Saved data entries
/-!
# `BalabanUV.Beta.D1BFx.GhostLegBlockMassD1Summed` — road «BF-x» for binder row D1, slot (K), END row `hGrp gN`, «GN-L3» PART 2a (owner ruling ρ-g9-33 (L2)∕(L3)):
# THE d1 BLOCK MASS OF THE SCALAR GHOST LEG WITH THE DIFFERENCE IN THE **SUMMED** VARIABLE,
# `Σ_{x ∈ B(β)} |Ggh n a (x+e_ρ) s − Ggh n a x s| ≤ cNear1(a)∕n · e^{−ghDelta(a)·dist(blk s, β)}`, via the ABSTRACT ENVELOPE SUMMATION behind PART 1

HONEST DEPENDENCY (cell records, verbatim): «continuum YM on T⁴ ⇐ BetaPertH ∧ nine spine estimates (0/9 proved); BetaPertH ⇐ (D1) ∧ (D4) ∧
CAP+tail; G-an2-4 gates asym, D1 and NE2/3/4.»  HONEST FRAMING (cell contract, verbatim): «discharging `BetaPertH` makes Bałaban's UV stability
UNCONDITIONAL — a real constructive-QFT result; it is NOT the continuum limit and NOT the Clay problem.»  THIS MODULE DISCHARGES NOTHING of the wall:
[folklore] block summation of the HYPOTHESIS-FREE pointwise envelopes of `GhostLegBlockMassD1` (`abs_Ggh_le_sharp`, `abs_Ggh_diff_le_of_ne`, themselves
corollaries of `GhostLegFree.ghost_h0 ∕ ghost_d1`, leaf-07-g3 p214847); no `def … : Prop`, no hypothesis is a printed statement, 0 binders of row D1 touched;
(K) NOT closed; NOT (CONV-C), NOT D1, NOT BetaPertH, NOT continuum, NOT Clay.

WHY (an3-g57 `HOME/b2b-balaban-beta-an3/gen57/N36-SPLIT.v1.md` §3′ (2), R-column bullet: «first differences in EITHER slot … `ghost_d1` + `Ggh_symm`»; owner
ρ-g9-33 (L2)∕(L3)).  PART 1 (`GhostLegBlockMassD1`, p259362) sums the d1 envelope over the block in the variable that is NOT differenced
(`sum_B_abs_Ggh_diff_le`: `Σ_{t∈B(β)}|Ggh (y+e_ρ) t − Ggh y t|`, and its `Ggh_symm` twin `sum_B_abs_Ggh_diff_col_le`).  The fine-`ℓ¹` masses of the
FIRST DIFFERENCE of the R-column `ρ_s = RG(·,s)` in its running variable (`m′_ρ` of an3 §3′ (2): `Σ_x |RG(x+e,s) − RG(x,s)|`, the letter behind
`m′_row(u) ≤ w_u·m′_ρ` for the thin needles) need the OTHER block sum, `Σ_{x∈B(β)}|Ggh (x+e_ρ) s − Ggh x s|` — the difference now sits in the summed
variable.  Pointwise the envelope is the same (`abs_Ggh_diff_le_of_ne` at the pair `(x, s)`, and `|x − s|_∞ = |s − x|_∞`), so the block sum is the
same computation; this file records that computation ONCE in abstract form and reads off both block sums.

CONTENT ([folklore]; `B = B6QGQLower276.B (n−1)`, `blk = blk (n−1)`, `Pt = Fin 4 → ℤ`, sup-metric `dist`; `[NeZero n]`, `0 < a`):
* §1 **`sum_B_le_of_envelope`** — for ANY `F : Pt → ℝ` with the diagonal value `F y ≤ 2(cG0 4 + cSplit 4 a)∕n` and the off-diagonal envelope
  `F t ≤ ghA1 a·e^{−(ghDelta a∕n)|y−t|_∞}∕(n²|y−t|_∞³)` (`t ≠ y`): `Σ_{t∈B(β)} F t ≤ cNear1 a∕n · e^{−ghDelta a·dist(blk y, β)}` (PART 1's proof, verbatim, with the
  two uses of the ghost leg replaced by the two hypotheses: far blocks `dist ≥ 2` termwise, near blocks through `PoissonInterior.sum_cube_inv_nrm_pow_le`).
* §2 **`sum_B_abs_Ggh_diff_summed_le`** (`Σ_{x∈B(β)}|Ggh (x+e_ρ) s − Ggh x s| ≤ cNear1 a∕n·e^{−ghDelta a·dist(blk s, β)}`) and its `Ggh_symm` twin
  **`sum_B_abs_Ggh_diff_summed_row_le`** (`Σ_{t∈B(β)}|Ggh y (t+e_ρ) − Ggh y t| ≤ cNear1 a∕n·e^{−ghDelta a·dist(blk y, β)}`); for the record PART 1's
  `sum_B_abs_Ggh_diff_le` re-derived from §1 (`sum_B_abs_Ggh_diff_le'`, same constant) — the four d1 block masses of the ghost leg now all read `cNear1∕n`.
Unit `b2b-balaban-gan24-formalise-leaf-05` (gen 41), G-an2-4 swarm leaf prover on cross-lane kernel duty; `LEAVES-BFx.md` row (N) «GN-L3» PART 2a.
-/

namespace Summit.QuantumFields.BalabanUV.Beta.D1BFx.GhostLegBlockMassD1Summed
/-! ### The blended current `χ (−J^T) + (1 − χ) P`: density bounds -/

/-- **Upper bound for the blended energy density**: for `0 ≤ χ(x) ≤ 1`,
`χ (−(J^T)⁰) + (1 − χ) P⁰ ≤ 3 (1 + Φ)² ∑_μ (∂_μ w)²` (`e ≤ ½ (1 + Φ) ∑ p²`, `P⁰ ≤ 3 (1 + Φ)² ∑ p²`).
[folklore] -/
theorem blendCurrent_zero_le {χ : E4 → ℝ} (w : E4 → ℝ) {x : E4} (h0 : 0 ≤ χ x) (h1 : χ x ≤ 1) :
    χ x * (-multiplierCurrent B.inverseMetric timeField w x 0) +
        (1 - χ x) * normalCurrent B.inverseMetric w x 0 ≤
      3 * (1 + B.bound) ^ 2 * ∑ μ, fderiv ℝ w x (E4.basisVector μ) ^ 2 := by
  have hΦ0 : 0 ≤ B.bound := (B.φ_nonneg x).trans (B.φ_le x)
  set S := ∑ μ, fderiv ℝ w x (E4.basisVector μ) ^ 2 with hS
  have hS0 : 0 ≤ S := Finset.sum_nonneg fun _ _ ↦ sq_nonneg _
  have he : -multiplierCurrent B.inverseMetric timeField w x 0 ≤ 3 * (1 + B.bound) ^ 2 * S := by
    have h := B.tEnergyDensity_le' w x
    rw [tEnergyDensity] at h
    refine h.trans ?_
    nlinarith [mul_nonneg hΦ0 hS0, mul_nonneg (mul_nonneg hΦ0 hΦ0) hS0]
  have hP : normalCurrent B.inverseMetric w x 0 ≤ 3 * (1 + B.bound) ^ 2 * S :=
    B.normalCurrent_zero_le w x
  nlinarith [mul_le_mul_of_nonneg_left he h0, mul_le_mul_of_nonneg_left hP (sub_nonneg.2 h1)]

/-- **Coercivity of the blended energy density**: if `φ ≤ 4/5` wherever `χ ≠ 0` (the cutoff is
supported off the ergoregion with margin) and `0 ≤ χ ≤ 1`, then
`∑_μ (∂_μ w)² ≤ 10 (χ (−(J^T)⁰) + (1 − χ) P⁰)` (`e ≥ ½ (1 − φ) ∑ p² ≥ ∑ p²/10`, `∑ p² ≤ 6 P⁰`).
Dafermos–Rodnianski arXiv:0811.0354, §4.1 (`J^N_μ n^μ ∼ ∑ (∂ψ)²` for strictly timelike `N`).
[cite: DafermosRodnianski2008, §4.1] -/
theorem le_blendCurrent_zero {χ : E4 → ℝ} (w : E4 → ℝ) {x : E4} (h0 : 0 ≤ χ x) (h1 : χ x ≤ 1)
    (hφ : χ x ≠ 0 → B.φ x ≤ 4 / 5) :
    ∑ μ, fderiv ℝ w x (E4.basisVector μ) ^ 2 ≤
      10 * (χ x * (-multiplierCurrent B.inverseMetric timeField w x 0) +
        (1 - χ x) * normalCurrent B.inverseMetric w x 0) := by
  set S := ∑ μ, fderiv ℝ w x (E4.basisVector μ) ^ 2 with hS
  have hS0 : 0 ≤ S := Finset.sum_nonneg fun _ _ ↦ sq_nonneg _
  have hP : S ≤ 6 * normalCurrent B.inverseMetric w x 0 :=
    B.sum_sq_le_six_mul_normalCurrent_zero w x
  by_cases hχ : χ x = 0
  · rw [hχ]; nlinarith
  · have hφx := hφ hχ
    have he : S ≤ 10 * -multiplierCurrent B.inverseMetric timeField w x 0 := by
      have h := B.tEnergyDensity_ge w x
      rw [tEnergyDensity] at h
      nlinarith
    nlinarith [mul_le_mul_of_nonneg_left he h0, mul_le_mul_of_nonneg_left hP (sub_nonneg.2 h1)]

/-! ### Regularity and the divergence identity -/

/-- The `T`-current of a function `C²` at `x` is `C¹` at `x`. [folklore] -/
theorem contDiffAt_timeCurrent {w : E4 → ℝ} {x : E4} (hw : ContDiffAt ℝ 2 w x) (μ : Fin 4) :
    ContDiffAt ℝ 1 (fun y ↦ multiplierCurrent B.inverseMetric timeField w y μ) x := by
  have h2 : ContDiffAt ℝ ((1 : ℕ∞) + 1 : ℕ∞) w x := by exact_mod_cast hw
  have hp : ∀ ν, ContDiffAt ℝ 1 (fun y ↦ fderiv ℝ w y (E4.basisVector ν)) x := fun ν ↦
    (h2.fderiv_right (m := 1) le_rfl).clm_apply contDiffAt_const
  have hg : ∀ α β, ContDiffAt ℝ 1 (fun y ↦ B.inverseMetric y α β) x := fun α β ↦
    (B.contDiff_one_inverseMetric α β).contDiffAt
  unfold multiplierCurrent
  exact ((ContDiffAt.sum fun ν _ ↦ (hg μ ν).mul (hp ν)).mul
    (ContDiffAt.sum fun α _ ↦ (contDiff_timeField α).contDiffAt.mul (hp α))).sub
    ((contDiffAt_const.mul (contDiff_timeField μ).contDiffAt).mul
      (ContDiffAt.sum fun α _ ↦ ContDiffAt.sum fun β _ ↦ ((hg α β).mul (hp α)).mul (hp β)))

/-- The blended current of a `C¹` cutoff and a function `C²` at `x` is `C¹` at `x`. [folklore] -/
theorem contDiffAt_blendCurrent {χ w : E4 → ℝ} {x : E4} (hχ : ContDiff ℝ 1 χ)
    (hw : ContDiffAt ℝ 2 w x) (μ : Fin 4) :
    ContDiffAt ℝ 1 (fun y ↦ χ y * (-multiplierCurrent B.inverseMetric timeField w y μ) +
      (1 - χ y) * normalCurrent B.inverseMetric w y μ) x :=
  (hχ.contDiffAt.mul (B.contDiffAt_timeCurrent hw μ).neg).add
    ((contDiffAt_const.sub hχ.contDiffAt).mul (B.contDiffAt_normalCurrent hw μ))

/-- **The divergence of the blended current on a stationary background.** If `∂_0 g^{αβ} = 0`,
`χ ∈ C¹` and `w` is `C²` at `x`, then
`∑_μ ∂_μ C^μ = (□_G w)(−χ ∂_0 w + (1 − χ) ∑_α g^{0α} ∂_α w) + blendBulk`
(`∑ ∂_μ (J^T)^μ = (□_G w) ∂_0 w` by `K^T = 0`, `∑ ∂_μ P^μ = (□_G w) g^{0α}∂_α w + R`, Leibniz).
Dafermos–Rodnianski arXiv:0811.0354, App. D; DRSR arXiv:1402.7034, §2.3.2.
[cite: DafermosRodnianski2008, App. D] -/
theorem sum_fderiv_blendCurrent
    (hstat : ∀ y α β, fderiv ℝ (fun z ↦ B.inverseMetric z α β) y (E4.basisVector 0) = 0)
    {χ w : E4 → ℝ} {x : E4} (hχ : ContDiff ℝ 1 χ) (hw : ContDiffAt ℝ 2 w x) :
    ∑ μ, fderiv ℝ (fun y ↦ χ y * (-multiplierCurrent B.inverseMetric timeField w y μ) +
        (1 - χ y) * normalCurrent B.inverseMetric w y μ) x (E4.basisVector μ) =
      waveOperator B.inverseMetric w x *
          (-(χ x * fderiv ℝ w x (E4.basisVector 0)) +
            (1 - χ x) * ∑ α, B.inverseMetric x 0 α * fderiv ℝ w x (E4.basisVector α)) +
        (-(∑ μ, fderiv ℝ χ x (E4.basisVector μ) *
            (multiplierCurrent B.inverseMetric timeField w x μ +
              normalCurrent B.inverseMetric w x μ)) +
          (1 - χ x) * deformationTerm B.inverseMetric w x) := by
  -- the two divergence identities
  have hG : ∀ μ ν, DifferentiableAt ℝ (fun y ↦ B.inverseMetric y μ ν) x :=
    fun μ ν ↦ B.differentiableAt_inverseMetric x μ ν
  have hdivT : ∑ μ, fderiv ℝ (fun y ↦ multiplierCurrent B.inverseMetric timeField w y μ) x
      (E4.basisVector μ) = waveOperator B.inverseMetric w x * fderiv ℝ w x (E4.basisVector 0) := by
    rw [sum_fderiv_multiplierCurrent hG (B.inverseMetric_symm x)
      (fun α ↦ (contDiff_timeField α).contDiffAt.differentiableAt one_ne_zero) hw,
      sum_timeField_mul, B.multiplierBulk_timeField_eq_zero hstat, add_zero]
  have hdivP := sum_fderiv_normalCurrent hG (B.inverseMetric_symm x) hw
  -- differentiability of the pieces
  have hχd : DifferentiableAt ℝ χ x := hχ.contDiffAt.differentiableAt one_ne_zero
  have hTd : ∀ μ, DifferentiableAt ℝ
      (fun y ↦ multiplierCurrent B.inverseMetric timeField w y μ) x := fun μ ↦
    (B.contDiffAt_timeCurrent hw μ).differentiableAt one_ne_zero
  have hPd : ∀ μ, DifferentiableAt ℝ (fun y ↦ normalCurrent B.inverseMetric w y μ) x := fun μ ↦
    (B.contDiffAt_normalCurrent hw μ).differentiableAt one_ne_zero
  -- Leibniz
  have hprod : ∀ μ, fderiv ℝ (fun y ↦ χ y * (-multiplierCurrent B.inverseMetric timeField w y μ) +
      (1 - χ y) * normalCurrent B.inverseMetric w y μ) x (E4.basisVector μ) =
      fderiv ℝ χ x (E4.basisVector μ) * (-multiplierCurrent B.inverseMetric timeField w x μ) +
        χ x * (-fderiv ℝ (fun y ↦ multiplierCurrent B.inverseMetric timeField w y μ) x
          (E4.basisVector μ)) +
        (-(fderiv ℝ χ x (E4.basisVector μ)) * normalCurrent B.inverseMetric w x μ +
          (1 - χ x) * fderiv ℝ (fun y ↦ normalCurrent B.inverseMetric w y μ) x
            (E4.basisVector μ)) := by
    intro μ
    have h1 : HasFDerivAt (fun y ↦ χ y * (-multiplierCurrent B.inverseMetric timeField w y μ))
        (χ x • (-fderiv ℝ (fun y ↦ multiplierCurrent B.inverseMetric timeField w y μ) x) +
          (-multiplierCurrent B.inverseMetric timeField w x μ) • fderiv ℝ χ x) x :=
      hχd.hasFDerivAt.mul (hTd μ).hasFDerivAt.neg
    have h2' : HasFDerivAt (fun y ↦ (1 - χ y) * normalCurrent B.inverseMetric w y μ)
        ((1 - χ x) • fderiv ℝ (fun y ↦ normalCurrent B.inverseMetric w y μ) x +
          normalCurrent B.inverseMetric w x μ • (0 - fderiv ℝ χ x)) x :=
      ((hasFDerivAt_const (1 : ℝ) x).sub hχd.hasFDerivAt).mul (hPd μ).hasFDerivAt
    have h : HasFDerivAt (fun y ↦ χ y * (-multiplierCurrent B.inverseMetric timeField w y μ) +
        (1 - χ y) * normalCurrent B.inverseMetric w y μ)
        (χ x • (-fderiv ℝ (fun y ↦ multiplierCurrent B.inverseMetric timeField w y μ) x) +
          (-multiplierCurrent B.inverseMetric timeField w x μ) • fderiv ℝ χ x +
          ((1 - χ x) • fderiv ℝ (fun y ↦ normalCurrent B.inverseMetric w y μ) x +
            normalCurrent B.inverseMetric w x μ • (0 - fderiv ℝ χ x))) x :=
      h1.add h2'
    rw [h.fderiv]
    simp only [add_apply, FunLike.coe_smul, Pi.smul_apply, neg_apply, smul_eq_mul,
      FunLike.coe_sub, Pi.sub_apply, zero_apply]
    ring
  simp only [hprod, Finset.sum_add_distrib]
  have hA : ∑ μ, χ x * -fderiv ℝ (fun y ↦ multiplierCurrent B.inverseMetric timeField w y μ) x
      (E4.basisVector μ) = -(χ x * (waveOperator B.inverseMetric w x *
        fderiv ℝ w x (E4.basisVector 0))) := by
    rw [← hdivT, Finset.mul_sum, ← Finset.sum_neg_distrib]
    exact Finset.sum_congr rfl fun μ _ ↦ by ring
  have hB' : ∑ μ, (1 - χ x) * fderiv ℝ (fun y ↦ normalCurrent B.inverseMetric w y μ) x
      (E4.basisVector μ) = (1 - χ x) * (waveOperator B.inverseMetric w x *
        (∑ α, B.inverseMetric x 0 α * fderiv ℝ w x (E4.basisVector α)) +
          deformationTerm B.inverseMetric w x) := by
    rw [← hdivP, Finset.mul_sum]
  have hAC : (∑ μ, fderiv ℝ χ x (E4.basisVector μ) *
        (-multiplierCurrent B.inverseMetric timeField w x μ)) +
      ∑ μ, -(fderiv ℝ χ x (E4.basisVector μ)) * normalCurrent B.inverseMetric w x μ =
      -(∑ μ, fderiv ℝ χ x (E4.basisVector μ) *
        (multiplierCurrent B.inverseMetric timeField w x μ +
          normalCurrent B.inverseMetric w x μ)) := by
    rw [← Finset.sum_add_distrib, ← Finset.sum_neg_distrib]
    exact Finset.sum_congr rfl fun μ _ ↦ by ring
  rw [hA, hB']
  linear_combination hAC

* Exercise prompt:
All lines above from the one with "((hasFDerivAt_const (1 : ℝ)" to the one with "fderiv ℝ χ x +", inclusive, should be copied exactly, and no other lines.

* Written solution:
      ((hasFDerivAt_const (1 : ℝ) x).sub hχd.hasFDerivAt).mul (hPd μ).hasFDerivAt
    have h : HasFDerivAt (fun y ↦ χ y * (-multiplierCurrent B.inverseMetric timeField w y μ) +
        (1 - χ y) * normalCurrent B.inverseMetric w y μ)
        (χ x • (-fderiv ℝ (fun y ↦ multiplierCurrent B.inverseMetric timeField w y μ) x) +
          (-multiplierCurrent B.inverseMetric timeField w x μ) • fderiv ℝ χ x +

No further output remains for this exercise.